→ **Exercise**: Collect from the data below each line with "Literature".

(Dataset extract Opens)

import Mathlib
import Literature.Analysis.OperatorTheory.HilbertInequality
import Literature.LinearAlgebra.Matrix.HermitianCfcDiagonalForm
import Literature.MathematicalPhysics.QuantumFieldTheory.Balaban1983to89.B9SectEKernel
import HarnessLib

/-! # `Balaban1983to89.B13Sqrt27` — [Balaban1988RG2Cluster] display (2.7) p. 13: the resolvent-integral /
power-series representation of `(C^{(k)})^{1/2} = (C*Δ_kC)^{−1/2}` KERNEL-CHECKED (scalar and, entrywise, for a
positive definite real symmetric matrix), the print slip in its series term REFUTED, and the decay of the
square-root kernel DERIVED from the tree's `x`-uniform resolvent decay; the by-assertion input after (2.7)
LOCATED on the compact range `x ∈ [0, γ₁]`

CITATION HEADER (lean-in-tree rule 2026-08-18).  Source: T. Bałaban, *Renormalization group approach to lattice
gauge field theories. II. Cluster expansions*, Commun. Math. Phys. **116**, 1–22 (1988) [`Balaban1988RG2Cluster`]
(cell paper B13; held: `paper:balaban1988-cmp116-rg-ii-cluster`, journal page = PDF page; quotations read from the
page renders `b2b-balaban-ref1/pages/1988-cmp116-rg-II-cluster/1988-cmp116-rg-II-cluster-p013-x2.png`,
`…-p015-x2.png`).  p. 13 [PDF 13], verbatim: *"This construction was discussed in [13] for all operators determining Δ_k, and
for C^{(k)}(Z₀), but not for (C^{(k)})^{1/2}. To expand the last operator we use a method similar to the method of
Sect. C [16]. There it was applied to expand the determinant of this operator, see (63) [16]. Now we can simplify
it a bit using a better decay property of an underintegral function, and we have*
`(C^{(k)})^{1/2} = (C*Δ_kC)^{−1/2} = (1/π)∫₀^∞ dx x^{−1/2}(xI + C*Δ_kC)^{−1}`
`= (1/π)∫₀^{γ₁} dx x^{−1/2}(xI + C*Δ_kC)^{−1} + Σ_{n=0}^∞ ((−1)^n/(n+1/2)) γ₁^{−n−1/2}(C*Δ_kC)^n.   (2.7)`
*Expanding the operator Δ_k into the generalized random walks, we obtain an expansion of the series above, if γ₁
is sufficiently large. The resolvent (xI + C*Δ_kC)^{−1} has a representation similar to (C*Δ_kC)^{−1}. More
exactly, the operator C(xI + C*Δ_kC)^{−1}C* is representated by the integral (3.185) [13] with the additional term
−½x‖χ*(QA + D̄μ(QA))‖² under the exponential function … This term determines a nonnegative, bounded and almost
local operator. The integral yields the representation (3.185) [13], with the operator G̃₂ replaced by G̃₃(x),
which is defined as G̃₂, but with this additional operator. The operator G̃₃(x) has the same properties as G̃₂,
especially it can be expanded into a generalized random walk expansion. This yields an expansion of the integral
above, hence an expansion of (C^{(k)})^{1/2} also."*  p. 15 [PDF 15]: *"For the pair (U,0) the operators are
symmetric, and the measure is positive … The general case is handled by a perturbative argument."*
([13] = B9 [`Balaban1985BackgroundPropagators`], [16] = B10 [`Balaban1985UV3`].)

WHAT IS REPRODUCED (unit `b2b-balaban-b13-g4`; cell GAPS.md G-B13-05 (a), C-adv5-9, C-IF-07, G-IF-10; the
sibling modules `…B13`, `…B13Closing`, `…B9SectEKernel` are NOT modified):
§1 (scalar calculus, `a > 0` playing one eigenvalue of `C*Δ_kC`): with `kernel a x = x^{−1/2}(x + a)^{−1}` and the
antiderivative `prim a x = (2/√a)·arctan(√x/√a)` (tree: `HilbertInequality.hasDerivAt_arctan_sqrt_div`):
`∫₀^∞ kernel a = π/√a` (`integral_kernel_Ioi`), i.e. the FIRST identity of (2.7) `a^{−1/2} = (1/π)∫₀^∞ …`
(`inv_sqrt_eq_integral`); the tail `∫_{γ₁}^∞ kernel a = (2/√a)·arctan(√a/√γ₁)` (`integral_kernel_tail`) is the
sum of the printed series `Σ_m ((−1)^m/(m+½)) γ₁^{−m−½} a^m` exactly when `a < γ₁` (`hasSum_seriesTerm`, from
Mathlib's `Real.hasSum_arctan`) — this is "γ₁ sufficiently large" made precise: `γ₁ >` every eigenvalue (for the
entrywise IDENTITY; the threshold for the localised EXPANSION of the series is the residual G-B9-10 / G-B13-05 (a),
cf. §4's `γ₁ > ρ`); hence the
SECOND identity of (2.7) holds WITH the factor `1/π` on the series (`eq27_scalar`) and is FALSE AS PRINTED, the
series term lacking `1/π` (`eq27_as_printed_false`; cell DIVERGENCE D-b13.3, harmless print slip, now a theorem).
§2 (matrix lift, `T : Matrix n n ℝ` positive definite = the symmetric case (U, 0) of p. 15; `T^{−1/2} :=
cfc (t ↦ t^{−1/2}) T`, Mathlib's functional calculus; everything ENTRYWISE, no matrix norm is chosen):
`(xI + T)⁻¹ = cfc (t ↦ (x+t)⁻¹) T` for `x ≥ 0` (`resolvent_eq_cfc`, `resolvent_apply`), `T^{−1/2}·T^{−1/2} = T⁻¹`
(`invSqrt_mul_self`: the object IS the square root of `C^{(k)} = (C*Δ_kC)⁻¹`); **(2.7) first identity**
`(T^{−1/2})_{ij} = (1/π)∫₀^∞ dx x^{−1/2}((xI + T)⁻¹)_{ij}` (`invSqrt_apply_eq_integral`); **(2.7) second identity**
with the `1/π` restored, for `γ₁ >` all eigenvalues (`hasSum_series_apply`, `invSqrt_apply_eq_split`), and with the
hypothesis in the FORM shape `⟨v,Tv⟩ ≤ c‖v‖², c < γ₁` (`invSqrt_apply_eq_split_of_form_le`) in which the cell's
interface C-IF-07 (E2) supplies `γ₁(d, L)` (`B9SectEKernel.form_sandwich_le`).
§3 (what (2.7) is FOR, sup-kernel half, kernel-checked): the superposition bound `|(T^{−1/2})_{ij}| ≤ 2√K` whenever
`|((xI + T)⁻¹)_{ij}| ≤ min(K, x⁻¹)` for all `x > 0` (`abs_invSqrt_apply_le`: `min(K, x⁻¹) ≤ 2(x + K⁻¹)⁻¹` and §1 at
`a = K⁻¹`), and its instance `|(T^{−1/2})_{ij}| ≤ 2(γ − ρ)^{−1/2} e^{−κd(i,j)/2}` under the hypotheses of
the tree's `B9SectEKernel.resolvent_decay_uniform` (coercivity `γ`, `(e^{κd} − 1)`-weighted off-diagonal sums
`≤ ρ < γ`) plus `T.IsHermitian` (needed for `cfc`) — `abs_invSqrt_apply_le_of_decay`, `…_exp`: the square root
of the fluctuation covariance inherits
HALF the decay rate of the resolvent family, with no random-walk expansion needed for this half.
§4 (the SERIES part of (2.7), v2): *"we obtain an expansion of the series above, if γ₁ is sufficiently large"* at the
level of kernels — if the `e^{κd}`-weighted absolute row sums of `T` are `≤ ρ` then `|(T^m)_{ij}| ≤ ρ^m e^{−κd(i,j)}`
(`weightedRowSum_pow_le`, `abs_pow_apply_le_of_weightedRowSum`: the weighted row norm is submultiplicative) and, for
`γ₁ > ρ`, `|Σ_m ((−1)^m/(m+½)) γ₁^{−m−½}(T^m)_{ij}| ≤ 2γ₁^{−1/2}(1 − ρ/γ₁)^{−1} e^{−κd(i,j)}` (`abs_series_apply_le`):
the series part is localised at the FULL rate, by a geometric series, with no positivity and no random walk.
LOCATED (not typed — under the cell's ABSOLUTE RULE an assertion of the audited paper is never a fact): the
random-walk / (𝐔, 𝐉)-localised expansion of G̃₃(x) *"with the same properties as G̃₂"* = cell GAPS G-IF-10
(refining G-B13-05 (a), G-B10-06 (ii)).  SHARPENING recorded by this file (the paper's own words *"an expansion
of the series above"* / *"an expansion of the integral above"*): by the split (2.7) the resolvent
`(xI + C*Δ_kC)⁻¹`, hence G̃₃(x), is needed ONLY on the compact range `x ∈ [0, γ₁]`, `γ₁ = γ₁(d, L)` of
C-IF-07 — the power series carries `x > γ₁` and is a series in `C*Δ_kC` itself, expanded through Δ_k's own
random walk (geometrically convergent, ratio `λ_max/γ₁ < 1`, `hasSum_series_apply`; kernel localisation: §4);
so the `x`-uniformity G-IF-10 asks for is over a bounded `x`-vertex `0 ≤ x ≤ γ₁ = O(1)` (B10 (63), p. 272
[PDF 18]: `0 ≤ x ≤ 2γ₁`), not over `x ∈ [0, ∞)` as G-IF-10's parenthesis has it.  NOT treated: the complex-symmetric
operators `C*Δ_k(σ)C` of the general pair (𝐔, 𝐉) (p. 15 "perturbative argument"; GAPS G-B13-05 (b), (c)), B10's
log-det variant (63), and anything about G̃₂ itself (GAPS G-B9-10).  Value = kernel certificate of a displayed identity + refuted print slip +
derived kernel bounds + located residual, NOT summit progress.  Elementary; the (2.7)-specific statements are
tagged [cite: Balaban1988RG2Cluster, (2.7) p.13], the calculus [folklore].
-/

noncomputable section
import Summits.Ventures.CertifiedManyBodySolver.Downfold.EmeryOrbitalWeightFaceDirBox
import Summits.Ventures.CertifiedManyBodySolver.Downfold.EmeryVanHoveSubBox
import Summits.Ventures.CertifiedManyBodySolver.Downfold.EmeryVanHoveTableB
import Summits.Ventures.CertifiedManyBodySolver.Downfold.EmeryVanHoveTableE
import Summits.Ventures.CertifiedManyBodySolver.Downfold.EmeryVanHoveTableF
import Summits.Ventures.CertifiedManyBodySolver.Downfold.EmeryFermiFaceDirPointsBi2201M61NH1176S1
import Summits.Ventures.CertifiedManyBodySolver.Downfold.EmeryFermiFaceDirPointsBi2201M61NH1176S2
import Summits.Ventures.CertifiedManyBodySolver.Downfold.EmeryFermiFaceDirPointsBi2201M61NH1176S3
import HarnessLib

/-!
# THE ANTINODAL FERMI-SURFACE Cu-d WEIGHT OVER THE TYPED 3BE BOX `emeryBoxBi2201M61MoreePPSrc (EmeryBoxesKSlicesN)` AT FILLING n_H = 1.176 (ν = 103/250), regime-free rule v2 — the kinematic leg of the UPPER member
# `U_B∣full(w_antinode)` of the weak band-level `U` bracket read over a box where the v1 rule's antinodal charge-transfer regime FAILS at the low-Δ corners
# (INFL-3to1-B §B.90 (j); kernel `EmeryOrbitalWeightFaceDirBox`; router/EMERY-FS-WEIGHT-BRACKETS.tsv / OBJECT-E-BUDGET.tsv §C)

Venture CertifiedManyBodySolver, cell `pub/hubbard-downfold` (stage S1), seat hubbard-downfold-mod-4 (technique B, g39); namespace
`Summit.Ventures.CertifiedManyBodySolver.Downfold.Emery`. Everything PROVED (0 sorry). WHAT THIS IS NOT: a statement about the material — the typed box (Bi₂Sr₂CuO₆₊δ (M61; Morée PP source box))
is SCREENING-GRADE; `U = 0` one-body kinematics of the σ model; the `U_B` arithmetic that consumes the window is DERIVED context on the MEAN-FIELD annex (R-B17).

For every member θ = (Δ, t_pd, t_pp, t_pp′) ∈ [1.76, 2.36] × [1.25, 1.47] × [0.62, 0.74] × [0.14, 0.17] eV at filling ν = 103/250, the Cu-d weight of the ANTINODAL Bloch state,
`dWeightFace θ (fermiEnergyOf θ ν)`, lies in the window below. DEVICE (v2): `W(θ) = W(Δ/t_pd, 1, t_pp/t_pd, t_pp′/t_pd)` (scaling law); the t_pd range is cut into 3 slabs; on each
normalised slab the v2 CORNER RULE `dWeightFace_fermiEnergyOf_mem_Icc_of_mem_box3_dir_num`: Δ ↑ at fixed filling WITHOUT the regime (region-wide directional certificate
`faceDir_nonneg_of_mem_region`, κ₀ = 1/10, + the Fermi-energy slope law κ = 1/10 + mean value theorem), t_pp ↓, t_pp′ ↑ only at the upper corner (regime margin R2 there),
lower end `t_pp′`-decoupled (`dWeightFaceLoDec` at `E_h`); hole-likeness from the slab's `vhBoxCheck` + the Ψ table; two K = 384 Fermi-energy brackets per slab
(`EmeryFermiFaceDirPointsBi2201M61NH1176S<k>`). The slab corners are VIRTUAL (not members): the window is a sound ENCLOSURE (lower end ≈ 0.02 below the v1 virtual-corner value).

| t_pd slab (eV) | normalised slab Δ/t_pd × t_pp/t_pd × t_pp′/t_pd | q₁ (vhBoxCheck) ≥ table point | E_h | E_v | margins (R2, 1 − κ − w̄_axis) | **w_face window** |
|---|---|---|---|---|---|---|
| [1.25, 1.323] | [1.33, 1.888] × [0.4685, 0.592] × [0.1058, 0.136] | 0.5200 ≥ 13/25 (Ψ ≤ 0.3906) | 1.3912 | 1.1508 | +0.621, +0.141 | **[0.6622, 0.7522]** |
| [1.323, 1.397] | [1.26, 1.783] × [0.4439, 0.5592] × [0.1002, 0.1285] | 0.5006 ≥ 1/2 (Ψ ≤ 0.3931) | 1.4117 | 1.182 | +0.676, +0.152 | **[0.6563, 0.7421]** |
| [1.397, 1.47] | [1.197, 1.69] × [0.4218, 0.5298] × [0.09524, 0.1217] | 0.4823 ≥ 93/200 (Ψ ≤ 0.3977) | 1.4302 | 1.2097 | +0.725, +0.162 | **[0.651, 0.733]** |
| **whole box** | (hull of the slabs) | | | | | **[0.651, 0.7522]** |

Sources: three-band model [HybertsenSchluterChristensen1989, Eq. (1)]; face point of the bilinear contour [AndersenEtAl1995, §6]; [folklore] algebra.
-/

noncomputable section

namespace Summit.Ventures.CertifiedManyBodySolver.Downfold.Emery

open Real Set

(Dataset extract Closes)

→ **Task answer**:
import Literature.Analysis.OperatorTheory.HilbertInequality
import Literature.LinearAlgebra.Matrix.HermitianCfcDiagonalForm
import Literature.MathematicalPhysics.QuantumFieldTheory.Balaban1983to89.B9SectEKernel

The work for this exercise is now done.